If you have been procrastinating for an extended period of time, it might reflect a misalignment between what you want and what you are currently doing. Often times, we outgrow our goals as we discover more about ourselves, but we don’t change our goals to reflect that.

Get away from your work (a short vacation will be good, else just a weekend break or staycation will do too) and take some time to regroup yourself. What exactly do you want to achieve? What should you do to get there? What are the steps to take? Does your current work align with that? If not, what can you do about it?

10. Stop Over-Complicating Things

Are you waiting for a perfect time to do this? That maybe now is not the best time because of X, Y, Z reasons? Ditch that thought because there’s never a perfect time. If you keep waiting for one, you are never going to accomplish anything.

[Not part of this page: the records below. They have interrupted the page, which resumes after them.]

import Mathlib

/-!
# Points of a lattice class in a box (solo-ABC-informed, s8)

Sharpest-statement artefact for `Summit.ABC` (family `abc`, soloist `solo-ABC-informed`, paper
§2.2(i)/§2.3, Theorem E).  This file is the geometry-of-numbers half of the *floor of the
two-logarithm method*: a counting lemma with no arithmetic in it.

Setting.  `Λ ⊆ ℤ²` is closed under subtraction and integer multiples (a subgroup), every
non-zero `v = (m, n) ∈ Λ` has weighted norm `N(v) = |m|·h₁ + |n|·h₂ ≥ λ > 0`, and all
determinants `det(v, w)`, `v, w ∈ Λ`, are divisible by an integer `g ≥ 1` (so `Λ` has index
`≥ g`).  Let `F ⊆ [0, R-1] × [0, S-1]` be a finite set of integer points all of whose pairwise
differences lie in `Λ` (a piece of one class modulo `Λ`).  Then, with `T = (R-1)·h₁ + (S-1)·h₂`,

  `#F ≤ 2·T² / (g·h₁·h₂) + T / λ + 1`            (`soloInformed_lattice_class_box_count`).

Proof.  Take `v₁ ∈ Λ ∖ 0` of minimal norm among the lattice vectors in the difference box
`[-(R-1), R-1] × [-(S-1), S-1]` (non-empty as soon as `#F ≥ 2`); `λ ≤ N(v₁) ≤ T`.  Euclidean
division shows that a vector of `Λ` parallel to `v₁` is an *integer* multiple of `v₁` (a shorter
remainder would lie in the box).  The map `u ↦ det(u - u₀, v₁)` takes values in `g·ℤ` on `F`,
with spread `≤ (R-1)|n₁| + (S-1)|m₁| ≤ T·N(v₁)/(h₁h₂)`, hence at most `T·N(v₁)/(g h₁h₂) + 1`
values; each fibre is contained in a translate of `ℤ·v₁` and meets the box in at most
`T/N(v₁) + 1` points.  Multiplying out and using `λ ≤ N(v₁) ≤ T` gives the bound.  The constant
`1` in front of `T/λ` (not `2`) is what the arithmetic application needs.

In `SoloInformedTwoLogFloor.lean` this is applied to the relation lattice
`Λ = {(m,n) : ᾱ₁^m ᾱ₂^n = 1 in 𝔽_p}` of two rational `p`-units, where `λ = log(p/2)` comes from
the Liouville inequality and `g = lcm(ord ᾱ₁, ord ᾱ₂)`.

References: standard geometry of numbers; the statement and proof are ours
[new: solo-ABC-informed s8].
-/

open Finset

namespace Summit.ABC.ABC.Theorems

/-- A finite set of integers whose pairwise differences are divisible by `g ≥ 1` and bounded by
`D ≥ 0` has at most `D / g + 1` elements. [folklore] -/
theorem soloInformed_card_le_of_dvd_of_diam (I : Finset ℤ) {g : ℕ} (hg : 0 < g) {D : ℝ}
    (hD : 0 ≤ D) (hdvd : ∀ x ∈ I, ∀ y ∈ I, (g : ℤ) ∣ x - y)
    (hdiam : ∀ x ∈ I, ∀ y ∈ I, ((x - y : ℤ) : ℝ) ≤ D) :
    (I.card : ℝ) ≤ D / g + 1 := by
  rcases I.eq_empty_or_nonempty with rfl | hne
  · simp only [card_empty, CharP.cast_eq_zero]; positivity
  have hm₀mem : I.min' hne ∈ I := Finset.min'_mem I hne
  have hgpos : (0 : ℤ) < g := by exact_mod_cast hg
  have hmap : ∀ x ∈ I, (x - I.min' hne) / (g : ℤ) ∈ Finset.Icc (0 : ℤ) (⌊D⌋ / (g : ℤ)) := by
    intro x hx
    rw [Finset.mem_Icc]
    have h1 : I.min' hne ≤ x := Finset.min'_le I x hx
    have h2 : x - I.min' hne ≤ ⌊D⌋ :=
      Int.le_floor.mpr (by exact_mod_cast hdiam x hx _ hm₀mem)
    exact ⟨Int.ediv_nonneg (by linarith) hgpos.le, Int.ediv_le_ediv hgpos h2⟩
  have hinj : Set.InjOn (fun x : ℤ => (x - I.min' hne) / (g : ℤ)) I := by
    intro x hx y hy hxy
    have hx' := Int.ediv_mul_cancel (hdvd x hx _ hm₀mem)
    have hy' := Int.ediv_mul_cancel (hdvd y hy _ hm₀mem)
    simp only at hxy
    have : x - I.min' hne = y - I.min' hne := by rw [← hx', ← hy', hxy]
    linarith
  have hcard : I.card ≤ (Finset.Icc (0 : ℤ) (⌊D⌋ / (g : ℤ))).card :=
    Finset.card_le_card_of_injOn _ hmap hinj
  rw [Int.card_Icc] at hcard
  have hq : ((⌊D⌋ / (g : ℤ) : ℤ) : ℝ) ≤ D / g := by
    rw [le_div_iff₀ (by exact_mod_cast hg)]
    have := Int.ediv_mul_le ⌊D⌋ (ne_of_gt hgpos)
    calc ((⌊D⌋ / (g : ℤ) : ℤ) : ℝ) * g = (((⌊D⌋ / (g : ℤ)) * (g : ℤ) : ℤ) : ℝ) := by norm_cast
      _ ≤ (⌊D⌋ : ℝ) := by exact_mod_cast this
      _ ≤ D := Int.floor_le D
  have hnn : (0 : ℤ) ≤ ⌊D⌋ / (g : ℤ) + 1 - 0 := by
    have : (0 : ℤ) ≤ ⌊D⌋ / (g : ℤ) := Int.ediv_nonneg (Int.floor_nonneg.mpr hD) hgpos.le
    linarith
  calc (I.card : ℝ) ≤ ((⌊D⌋ / (g : ℤ) + 1 - 0).toNat : ℝ) := by exact_mod_cast hcard
    _ = ((⌊D⌋ / (g : ℤ) + 1 - 0 : ℤ) : ℝ) := by exact_mod_cast Int.toNat_of_nonneg hnn
    _ ≤ D / g + 1 := by push_cast; linarith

Perfectionism is one of the biggest reasons for procrastination. Read more about why perfectionist tendencies can be a bane than a boon: Why Being A Perfectionist May Not Be So Perfect.

11. Get a Grip and Just Do It

At the end, it boils down to taking action. You can do all the strategizing, planning and hypothesizing, but if you don’t take action, nothing’s going to happen. Occasionally, I get readers and clients who keep complaining about their situations but they still refuse to take action at the end of the day.

Reality check:

I have never heard anyone procrastinate their way to success before and I doubt it’s going to change in the near future.  Whatever it is you are procrastinating on, if you want to get it done, you need to get a grip on yourself and do it.